The episode opened with a series of scenes, presented somewhat out of order and completely out of context, then they played the theme song, and then  a bearded commander Adama was talking to a weird blond kid about Earth and Cylons and a lot of stuff that made me feel like I was missing something.

The focus then shifted to two colonial pilots talking to a room full of kids about Earth and what it’s going to be like to live there. Again, I got the feeling that I was missing something. The show seemed to expect me to know who these pilots were, but I had no idea they hadn’t been properly introduced, and I was pretty sure they hadn’t been in the original show.

I was so confused by the show in fact that I did a little research, what I discovered surprised and, just a little, embarrassed me: I wasn’t watching the first episode!
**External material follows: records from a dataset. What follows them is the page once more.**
include Q₁ hn hg₂ in
/-- **`ᵗΓ_φ = [φ^*] ∈ D^{g₂}(H₂ ⊕ H₁)`** (`φ^* = ⋀f` preserves degrees, §2). [cite: Milne1999LefschetzClasses, §5 p. 663 and Prop. 5.1 (p. 662)] -/
theorem Polarization.corrEquiv_symm_map_mem_map_divisorClasses (f : Hom H₂ H₁) :
    (Q₂.isSymplectic_lefschetzClass hn hg₂).corrEquiv.symm (ExteriorAlgebra.map f.toLinearMap).toLinearMap ∈
      ((H₂.prod H₁).divisorClasses g₂).map (⋀[ℚ]^(2 * g₂) (V₂ × V₁)).subtype :=
  Submodule.mem_map.2
    ⟨⟨_, (Q₂.isSymplectic_lefschetzClass hn hg₂).corrEquiv_symm_mem_exteriorPower_of_forall_apply_mem
        fun _ _ hy ↦ map_mem_exteriorPower f.toLinearMap hy⟩,
      (Q₂.prod Q₁).mem_divisorClasses_of_mem_adjoin_hodgeClasses_two hn
        (Polarization.corrEquiv_symm_map_mem_adjoin_hodgeClasses_two Q₁ Q₂ hn hg₂ f), rfl⟩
Yep, turns out the first three episodes are only available on disc at Netflix, and I was watching it on streaming.  Oops!

So having cleared up that mystery I’ll stick to criticizing things that are actually the show’s fault, and there are a lot of them.

Everything I’ve read about this show says that it takes place 30 years after the events of the original series, but every character I saw from the original looked pretty much the same. Sure Adama had a beard, and Boomer had a handful of grey hairs, but they hardly looked 30 years older.

Funny thing is, I actually think Adama looks younger with a beard.

Moving on, once the show moved down to Earth things went from confusing and boring to confusing and gods–awful. First, a quick  little explanation of events. The afore mentioned colonial pilots and roomful of kids are attacked by cylons, they escape on a shuttle but are to far from the fleet to get back, so they go to earth, which is the worst decision the writers could have made. Not five minutes after landing in a field on Earth the kids are revealed to have, for some reason, super powers. I don’t know how to explain it, but the moment I saw that kid jump thirty feet into the air I felt all of the show’s remaining potential evaporate.

And with that leap, all my hopes and dreams died...

Things only get worse from there. A short while after the jumping fiasco things shift to the two pilots racing down the highway on the world’s most goofy looking space motorcycles ever. They pass a pair of cops, played by two people who truly couldn’t act, who of course give chase. The pilots end up using some kind of invisibility field to get away.

Later on there was a terrible scene in which one of the pilots, trying to enter a department store to buy supplies, gets caught in a revolving door. Shortly after, the other pilot (I never really caught their names and I didn’t care enough to look them up) tried to exchange a bunch of colonial gold for Earth money at a bank; a few misunderstandings later and he winds up accidentally robbing the place! Just in case that sounded even mildly interesting… it wasn’t; it was awful.

As the two pilots make their escape on their motorcycles, they pass the two cops from earlier. This time, instead of using the invisibility field, the motorcycles extend a set of dinky little wings and simply take off.

I don't know what's goofier, the flying motorcycles, or those ridiculous helmets.

The rest of the episode is largely a blur of anger and disappointment, but I’ll do my best to summarize.  The pilots and kids disguised themselves as a troop of boy scouts, the air-force is looking for them after reports of a UFO, some of the kids get sick from toxic water, the pilots, being from a better civilization and stuff, fix them up at a doctors office, and then they track down the CEO of the chemical company that polluted the water and lecture him on humanity and morals and stuff.

Behold, the worst thing about this awful, awful show, the most terrible child "actors" in all of history, the "Super Scouts!"

The episode, being part one of a two-part arc, ended with a cliffhanger. But try as I might I can’t remember what the cliffhanger actually was, that’s how bored I was by the show.

Well, I think that’s gonna do it for this episode of Adventures in Netflix.

Quick note: I’m going to be participating in National Novel Writing Month this year, so there may not be as many new episodes in November.